import Summits.BirchSwinnertonDyer.BirchSwinnertonDyer.Theorems.ShaPrimaryTransferFiniteShaComponentTransferDoorAtSeven
import Summits.BirchSwinnertonDyer.BirchSwinnertonDyer.Theorems.Rank1ResidualIntModelReduction
import Summits.BirchSwinnertonDyer.Rank1Residual.Additive.PointCountEulerNat
import Literature.NumberTheory.EllipticCurves.Rank1Residual.X11RankOneCertificates.Minimality
import Literature.NumberTheory.EllipticCurves.OrdinaryPrimesProofs
import HarnessLib

/-!
# The door at `7` docks with X2 directly: `7` is good ordinary (anomalous) for `E_{−8/5}`, so X2 alone gives
# `ord_{s=1} L(E_{−8/5}, s) ≤ 2`

Helper for item **stmt-BirchSwinnertonDyer-22356** (`FiniteShaComponentTransfer`, «T») of route `ShaPrimaryTransfer`
(`--supports … --as helper`); it closes nothing, and **BSD is NOT proved by this file**. The doors at `2` and `3` open
`O` at primes where KatoTransfer's X2/X3 (stmt-18412/18413: good ORDINARY `p ≥ 5`) cannot dock, so the transfer `T`
is needed to move `t_{p₀} = 0` to an admissible prime (`…RowAtFive`: `p₀ = 2 → q = 5` on `E_{659,12}`). The door at
`7` needs no transfer: a Kubert–Tate `7`-torsion curve with `7 ∤ Δ` reduces at `7` to a curve with a point of order
`7`, so `#Ẽ(𝔽₇) = 7`, `a₇ = 1` — `7` is good, ordinary and anomalous. For the rank-`2` instance
`E₂ = E_{−8/5} = [−79, 4160, 104000, 0, 0]` (`…DoorAtSeven`: `rank = 2`, `t₇ = 0`, `s₇ = 2`, all unconditional):

* `isGloballyMinimal_E₂` — the equation is globally minimal (`Δ = −2²¹·5⁷·13⁷·3947`, `c₄ = 720724161 = 3·43·251·22259`
  is prime to `Δ`; Silverman VII.1 Rem. 1.1 via the tree's `isGloballyMinimal_of_int_criterion`);
* `card_seven_E₂ : #Ẽ₂(𝔽₇) = 7`, `frobeniusTrace_seven_E₂ : a₇(E₂) = 1`, `goodOrdinary_seven_E₂`;
* **`analyticRank_E₂_le_two_of_X2 : AnalyticRankLeSelmerCorank → ord_{s=1} L(E₂, s) ≤ 2`** — X2 at its own
  admissible prime `p = 7` and the unconditional `s₇(E₂) = 2`; NO transfer hypothesis (contrast `…RowAtFive`).

## References

* [SilvermanAEC2009] J. H. Silverman, *AEC*, 2nd ed., VII.1 Rem. 1.1, VII.5 Prop. 5.1(a), V.2, X.4.
* [Fisher2001FiveSevenDescent] T. Fisher, JEMS 3 (2001), §§1–2.
* [GreenbergLNM1716] R. Greenberg, LNM 1716 (1999), §1 (pp. 54–57).
-/

-- D-0017: single-problem summit, so `Summit.BirchSwinnertonDyer.BirchSwinnertonDyer.…` repeats a namespace BY DESIGN.
set_option linter.dupNamespace false

noncomputable section

namespace Summit.BirchSwinnertonDyer.BirchSwinnertonDyer.Theorems.ShaPrimaryTransferRowAtSeven

open scoped Classical
open Literature.NumberTheory.EllipticCurves
open Literature.NumberTheory.EllipticCurves.Rank1Residual.X11RankOneCertificates
  (isGloballyMinimal_of_int_criterion discOf c4Of)
open WeierstrassCurve
open Summit.BirchSwinnertonDyer.BirchSwinnertonDyer.Rank1Residual
open Summit.BirchSwinnertonDyer.Rank1Residual.Additive
open Summit.BirchSwinnertonDyer.BirchSwinnertonDyer.Theses.ShaPrimaryTransfer
  (FiniteShaComponentTransfer AnalyticRankLeSelmerCorank)
open Summit.BirchSwinnertonDyer.BirchSwinnertonDyer.Theorems.ShaPrimaryTransferDoorAtSeven
  (shaCorank_seven_E₂ mordellWeilRank_E₂ selmerCorank_seven_E₂)

/-! ## §1 The equation `[−79, 4160, 104000, 0, 0]` is globally minimal -/

/-- `Δ([−79, 4160, 104000, 0, 0]) = −40577990098780160000000 = −2²¹·5⁷·13⁷·3947`. [cite: SilvermanAEC2009, III.1] -/
theorem discOf_E₂ : discOf [-79, 4160, 104000, 0, 0] = -40577990098780160000000 := by
  decide +kernel

/-- `c₄([−79, 4160, 104000, 0, 0]) = 720724161 = 3·43·251·22259`. [cite: SilvermanAEC2009, III.1] -/
theorem c4Of_E₂ : c4Of [-79, 4160, 104000, 0, 0] = 720724161 := by
  decide +kernel

/-- `gcd(c₄, Δ) = 1` for `E₂`. [folklore] -/
theorem gcd_c4_disc_E₂ : Int.gcd 720724161 (-40577990098780160000000) = 1 := by
  decide +kernel

/-- **`[−79, 4160, 104000, 0, 0]` is a global minimal equation**: no prime `q` has `q¹² ∣ Δ` and `q⁴ ∣ c₄`, since
`gcd(c₄, Δ) = 1` (Silverman VII.1 Rem. 1.1, tree `isGloballyMinimal_of_int_criterion`). [cite: SilvermanAEC2009, VII.1 Rem. 1.1] -/
theorem isGloballyMinimal_lit : (⟨-79, 4160, 104000, 0, 0⟩ : WeierstrassCurve ℚ).IsGloballyMinimal := by
  have h := isGloballyMinimal_of_int_criterion (-79) 4160 104000 0 0 fun q hq hdvd => by
    rw [discOf_E₂, c4Of_E₂] at hdvd
    obtain ⟨h12, h4⟩ := hdvd
    have hqΔ : (q : ℤ) ∣ -40577990098780160000000 := (dvd_pow_self (q : ℤ) (by norm_num)).trans h12
    have hqc : (q : ℤ) ∣ 720724161 := (dvd_pow_self (q : ℤ) (by norm_num)).trans h4
    have hg : (q : ℤ) ∣ (Int.gcd 720724161 (-40577990098780160000000) : ℤ) := Int.dvd_coe_gcd hqc hqΔ
    rw [gcd_c4_disc_E₂] at hg
    have h1 : (q : ℤ) ≤ 1 := Int.le_of_dvd one_pos hg
    have h2 : (2 : ℤ) ≤ q := by exact_mod_cast hq.two_le
    omega
  simpa only [Int.cast_neg, Int.cast_ofNat, Int.cast_zero] using h

/-- … hence `E_{−8/5}` (the tree's `kubertTateSeven (−8) 5`) is globally minimal. [cite: SilvermanAEC2009, VII.1 Rem. 1.1] -/
theorem isGloballyMinimal_E₂ : (kubertTateSeven (((-8 : ℤ) : ℚ)) (((5 : ℤ) : ℚ))).IsGloballyMinimal := by
  rw [KubertTateM85Descent.curve_eq]; exact isGloballyMinimal_lit

/-- The tree's integral model of the globally minimal `E₂` is `[−79, 4160, 104000, 0, 0]`. [cite: SilvermanAEC2009, VIII.8] -/
theorem intModel_E₂ [(kubertTateSeven (((-8 : ℤ) : ℚ)) (((5 : ℤ) : ℚ))).IsGloballyMinimal] :
    integralModelInt (kubertTateSeven (((-8 : ℤ) : ℚ)) (((5 : ℤ) : ℚ))) = ⟨-79, 4160, 104000, 0, 0⟩ :=
  IntModel.integralModelInt_eq_of_map_eq _ (by rw [IntModel.map_mk_int, KubertTateM85Descent.curve_eq]; ext <;> norm_num)

/-! ## §2 `7` is good ordinary (anomalous) for `E₂`: `#Ẽ₂(𝔽₇) = 7`, `a₇ = 1` -/

/-- `#Ẽ₂(𝔽₇) = 7` (the reduction `y² + 5xy + y = x³ + 2x²` over `𝔽₇`; kernel-decided). [folklore] -/
theorem card_seven_E₂ :
    Nat.card (((⟨-79, 4160, 104000, 0, 0⟩ : WeierstrassCurve ℤ).map (Int.castRingHom (ZMod 7))).toAffine.Point)
      = 7 := by
  rw [PointCountNat.natCard_point_map_eq (hℓ := ⟨by norm_num⟩) (by norm_num) (-79) 4160 104000 0 0
    (by decide +kernel)]
  decide +kernel

/-- **`a₇(E₂) = 1`** (`7 + 1 − 7`): `7` is ordinary and ANOMALOUS for `E₂`, as for every Kubert–Tate `7`-torsion
curve with good reduction at `7` (the point of order `7` survives reduction). [folklore] -/
theorem frobeniusTrace_seven_E₂ :
    haveI : Fact (Nat.Prime 7) := ⟨by norm_num⟩
    haveI := isGloballyMinimal_E₂
    (kubertTateSeven (((-8 : ℤ) : ℚ)) (((5 : ℤ) : ℚ))).frobeniusTrace 7 = 1 := by
  haveI : Fact (Nat.Prime 7) := ⟨by norm_num⟩
  haveI := isGloballyMinimal_E₂
  rw [IntModel.frobeniusTrace_eq intModel_E₂ card_seven_E₂]
  norm_num

/-- **`7` is a prime of good ordinary reduction of `E₂`**: `7 ∤ Δ_min(E₂) = −2²¹·5⁷·13⁷·3947` and `7 ∤ a₇ = 1`.
UNCONDITIONAL. [cite: SilvermanAEC2009, VII.5 Prop. 5.1 (a)] -/
theorem goodOrdinary_seven_E₂ :
    haveI : Fact (Nat.Prime 7) := ⟨by norm_num⟩
    haveI := isGloballyMinimal_E₂
    (kubertTateSeven (((-8 : ℤ) : ℚ)) (((5 : ℤ) : ℚ))).HasGoodReductionAtPrime 7 ∧
      ¬ ((7 : ℕ) : ℤ) ∣ (kubertTateSeven (((-8 : ℤ) : ℚ)) (((5 : ℤ) : ℚ))).frobeniusTrace 7 := by
  haveI : Fact (Nat.Prime 7) := ⟨by norm_num⟩
  haveI := isGloballyMinimal_E₂
  refine ⟨hasGoodReductionAtPrime_of_not_dvd _ 7 ?_, ?_⟩
  · rw [IntModel.minimalDiscriminantInt_eq intModel_E₂]
    decide +kernel
  · rw [frobeniusTrace_seven_E₂]
    decide

/-- `7` is good ordinary for `E₂` in the `IsOrdinaryAt` packaging of the `p`-adic `L`-function files (X3's
hypothesis shape). [cite: SilvermanAEC2009, VII.5 Prop. 5.1 (a)] -/
theorem isOrdinaryAt_seven_E₂ :
    haveI : Fact (Nat.Prime 7) := ⟨by norm_num⟩
    haveI := isGloballyMinimal_E₂
    IsOrdinaryAt (kubertTateSeven (((-8 : ℤ) : ℚ)) (((5 : ℤ) : ℚ))) 7 :=
  goodOrdinary_seven_E₂

/-! ## §3 X2 at its own door prime: `r_an(E₂) ≤ 2` from X2 alone -/

/-- **X2 at `p = 7` on `E₂`, no transfer**: granting KatoTransfer's X2 = `AnalyticRankLeSelmerCorank` (stmt-18412), at
the good ordinary prime `7` of the globally minimal `E₂`, `ord_{s=1} L(E₂, s) ≤ s₇(E₂) = 2 = rank E₂(ℚ)` — the
`≤` half of BSD-rank for this rank-`2` curve; the door prime `7` is itself admissible for X2/X3, so `T` is not
invoked (unlike the doors at `2`, `3`). CONDITIONAL on `hX2` only. [cite: GreenbergLNM1716, §1 (pp. 54–57)] -/
theorem analyticRank_E₂_le_two_of_X2 (hX2 : AnalyticRankLeSelmerCorank) :
    haveI := KubertTateM85Descent.isElliptic
    (kubertTateSeven (((-8 : ℤ) : ℚ)) (((5 : ℤ) : ℚ))).analyticRank ≤ 2 := by
  haveI := KubertTateM85Descent.isElliptic
  haveI : Fact (Nat.Prime 7) := ⟨by norm_num⟩
  haveI := isGloballyMinimal_E₂
  have hgo := goodOrdinary_seven_E₂
  have h := hX2 (kubertTateSeven (((-8 : ℤ) : ℚ)) (((5 : ℤ) : ℚ))) 7 (by norm_num) hgo.1 hgo.2
  rw [selmerCorank_seven_E₂] at h
  exact h

/-- **X2 reads `r_an(E₂) ≤ rank E₂(ℚ)`** (the BSD inequality `ord_{s=1} L ≤ r_MW` for `E₂`, from X2 alone).
[cite: GreenbergLNM1716, §1 (pp. 54–57)] -/
theorem analyticRank_E₂_le_mordellWeilRank_of_X2 (hX2 : AnalyticRankLeSelmerCorank) :
    haveI := KubertTateM85Descent.isElliptic
    (kubertTateSeven (((-8 : ℤ) : ℚ)) (((5 : ℤ) : ℚ))).analyticRank ≤
      (kubertTateSeven (((-8 : ℤ) : ℚ)) (((5 : ℤ) : ℚ))).mordellWeilRank := by
  haveI := KubertTateM85Descent.isElliptic
  rw [mordellWeilRank_E₂]
  exact analyticRank_E₂_le_two_of_X2 hX2

end Summit.BirchSwinnertonDyer.BirchSwinnertonDyer.Theorems.ShaPrimaryTransferRowAtSeven

end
=====
§ **What is expected**: Going back over the entries above, copy word for word every line from the one that has "(FiniteShaComponentTransfer AnalyticRankLeSelmerCorank)" on through the one that has "simpa only [Int.cast_neg, Int.cast_ofNat, Int.cast_zero]".

§ **Expected answer**:
  (FiniteShaComponentTransfer AnalyticRankLeSelmerCorank)
open Summit.BirchSwinnertonDyer.BirchSwinnertonDyer.Theorems.ShaPrimaryTransferDoorAtSeven
  (shaCorank_seven_E₂ mordellWeilRank_E₂ selmerCorank_seven_E₂)

/-! ## §1 The equation `[−79, 4160, 104000, 0, 0]` is globally minimal -/

/-- `Δ([−79, 4160, 104000, 0, 0]) = −40577990098780160000000 = −2²¹·5⁷·13⁷·3947`. [cite: SilvermanAEC2009, III.1] -/
theorem discOf_E₂ : discOf [-79, 4160, 104000, 0, 0] = -40577990098780160000000 := by
  decide +kernel

/-- `c₄([−79, 4160, 104000, 0, 0]) = 720724161 = 3·43·251·22259`. [cite: SilvermanAEC2009, III.1] -/
theorem c4Of_E₂ : c4Of [-79, 4160, 104000, 0, 0] = 720724161 := by
  decide +kernel

/-- `gcd(c₄, Δ) = 1` for `E₂`. [folklore] -/
theorem gcd_c4_disc_E₂ : Int.gcd 720724161 (-40577990098780160000000) = 1 := by
  decide +kernel

/-- **`[−79, 4160, 104000, 0, 0]` is a global minimal equation**: no prime `q` has `q¹² ∣ Δ` and `q⁴ ∣ c₄`, since
`gcd(c₄, Δ) = 1` (Silverman VII.1 Rem. 1.1, tree `isGloballyMinimal_of_int_criterion`). [cite: SilvermanAEC2009, VII.1 Rem. 1.1] -/
theorem isGloballyMinimal_lit : (⟨-79, 4160, 104000, 0, 0⟩ : WeierstrassCurve ℚ).IsGloballyMinimal := by
  have h := isGloballyMinimal_of_int_criterion (-79) 4160 104000 0 0 fun q hq hdvd => by
    rw [discOf_E₂, c4Of_E₂] at hdvd
    obtain ⟨h12, h4⟩ := hdvd
    have hqΔ : (q : ℤ) ∣ -40577990098780160000000 := (dvd_pow_self (q : ℤ) (by norm_num)).trans h12
    have hqc : (q : ℤ) ∣ 720724161 := (dvd_pow_self (q : ℤ) (by norm_num)).trans h4
    have hg : (q : ℤ) ∣ (Int.gcd 720724161 (-40577990098780160000000) : ℤ) := Int.dvd_coe_gcd hqc hqΔ
    rw [gcd_c4_disc_E₂] at hg
    have h1 : (q : ℤ) ≤ 1 := Int.le_of_dvd one_pos hg
    have h2 : (2 : ℤ) ≤ q := by exact_mod_cast hq.two_le
    omega
  simpa only [Int.cast_neg, Int.cast_ofNat, Int.cast_zero] using h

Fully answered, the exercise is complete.